Go to the line holding "intro x y hxy" in the entries below and write out exactly every line down to and including the line holding "exact (hmem x).2".

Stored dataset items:

■ ■ ■ ■ ■

import Mathlib
import Summits.Ventures.PercRepro2.Defs
import Summits.Ventures.PercRepro2.Graph
import Summits.Ventures.PercRepro2.HullDefs
import Summits.Ventures.PercRepro2.LocRows
import Summits.Ventures.PercRepro2.SwRow
import Summits.Ventures.PercRepro2.SwAllRow

/-!
# Row (GADl⁻): the rigid-at-`l` injection keeping every red edge outside `C_R(l)` (blind cell
PercRepro2, night-4 g8, 2026-08-25; proofs/NIGHT4-G8.md §3)

Free fibre, marks `l, h, o`; `Q = {h ∉ H_l, o ∈ R_side(l)}` (= `tgtU` at the principal up-set),
`σQ = {h ∉ H_l, o ∈ B_side(l)}` (= `srcU`).

* **`RigidL`** (rung R1 of NIGHT4-G8.md §3): an injection `Q → σQ` under which every red edge of the
  source NOT inside `C_R(l)` stays red — the image may only turn red edges INSIDE l's red cluster
  blue (census: 0 / 460 at n = 5, 0 / 4,626 at n = 6 m ≤ 9);
* `mem_awayL_of_within_cluster`: the red edges inside `C_R(h)` of a source lie outside `C_R(l)`
  (the two red clusters are disjoint when `h ∉ C_R(l)`), so the composition with the colour swap
  is a rigid permutation of `Q`: **`swAll_of_rigidL : RigidL → SwAll`** — (GADl⁻) ⟹ 2′SW-ALL ⟹ (SW);
  `sw_all_of_rigidL_all`.
-/

namespace Summit.Ventures.PercRepro2

namespace LocRows

open Hull

variable {V : Type*} {E : Type*} [Fintype E] [DecidableEq E]

open scoped Classical

variable (ends : E → Sym2 V)

/-- The red edges of `ζ` away from the red cluster of `l`. -/
def awayL (l : V) (ζ : Config E) : Set E :=
  {e | ζ e = true ∧ e ∉ within ends (cluster ends ζ l)}

/-- **Row (GADl⁻)**: an injection of `Q = {h ∉ H_l, o ∈ R_side}` into `σQ = {h ∉ H_l, o ∈ B_side}`
under which every red edge outside `C_R(l)` of the source is red in the image. -/
def RigidL (l h o : V) : Prop :=
  ∃ f : {ζ // ζ ∈ tgtU ends l h {S : Set V | o ∈ S}} → Config E, Function.Injective f ∧
    ∀ x, f x ∈ srcU ends l h {S : Set V | o ∈ S} ∧ ∀ e, e ∈ awayL ends l x.1 → f x e = true

variable {ends}

omit [Fintype E] [DecidableEq E] in
/-- A red edge inside `C_R(h)` is away from `C_R(l)` when `h ∉ C_R(l)`. -/
lemma mem_awayL_of_within_cluster {l h : V} {ζ : Config E} (hh : h ∉ cluster ends ζ l) {e : E}
    (he : e ∈ within ends (cluster ends ζ h)) (hred : ζ e = true) : e ∈ awayL ends l ζ := by
  refine ⟨hred, ?_⟩
  rintro ⟨x, hx, y, _, hxy⟩
  obtain ⟨x', hx', y', hy', hxy'⟩ := he
  rw [hxy, Sym2.eq_iff] at hxy'
  have hxh : x ∈ cluster ends ζ h := by
    rcases hxy' with ⟨rfl, _⟩ | ⟨rfl, _⟩
    · exact hx'
    · exact hy'
  apply hh
  simp only [mem_cluster] at hx hxh ⊢
  exact conn_trans hx (conn_symm hxh)

/-- A member of `Q` has `h ∉ C_R(l)`. -/
lemma not_mem_cluster_of_mem_tgtU {l h o : V} {ζ : Config E}
    (hζ : ζ ∈ tgtU ends l h {S : Set V | o ∈ S}) : h ∉ cluster ends ζ l := by
  simp only [tgtU, Finset.mem_filter, Finset.mem_univ, true_and, hull, Set.mem_union,
    not_or] at hζ
  exact hζ.1.1

/-- **(GADl⁻) gives 2′SW-ALL**: compose the injection with the colour swap. -/
theorem swAll_of_rigidL {l h o : V} (hr : RigidL ends l h o) : SwAll ends l h o := by
  obtain ⟨f, hf, hmem⟩ := hr
  refine ⟨fun x => blue (f x), ?_, fun x => ⟨?_, ?_⟩⟩
  · intro x y hxy
    apply hf
    have := congrArg blue hxy
    simpa only [blue_blue] using this
  · exact (blue_mem_tgtU_iff ends).2 (hmem x).1
  · intro e he hred
    show blue (f x) e = false
    rw [blue_apply, Bool.not_eq_false']
    exact (hmem x).2 e (mem_awayL_of_within_cluster (not_mem_cluster_of_mem_tgtU x.2) he hred)

/-- Row (GADl⁻) over all finite graphs and markings. -/
def RigidL_all : Prop :=
  ∀ (V E : Type) [Fintype V] [DecidableEq V] [Fintype E] [DecidableEq E] (ends : E → Sym2 V)
    (l h o : V), l ≠ h → o ≠ l → o ≠ h → RigidL ends l h o

/-- `RigidL_all` gives `SwAll_all`. -/
theorem swAll_all_of_rigidL_all (hr : RigidL_all) : SwAll_all := by
  intro V E _ _ _ _ ends l h o hlh hol hoh
  exact swAll_of_rigidL (hr V E ends l h o hlh hol hoh)

/-- `RigidL_all` gives `Sw_all`. -/
theorem sw_all_of_rigidL_all (hr : RigidL_all) : Sw_all :=
  sw_all_of_swAll_all (swAll_all_of_rigidL_all hr)

end LocRows

end Summit.Ventures.PercRepro2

■ ■ ■ ■ ■

Written reply:
  · intro x y hxy
    apply hf
    have := congrArg blue hxy
    simpa only [blue_blue] using this
  · exact (blue_mem_tgtU_iff ends).2 (hmem x).1
  · intro e he hred
    show blue (f x) e = false
    rw [blue_apply, Bool.not_eq_false']
    exact (hmem x).2 e (mem_awayL_of_within_cluster (not_mem_cluster_of_mem_tgtU x.2) he hred)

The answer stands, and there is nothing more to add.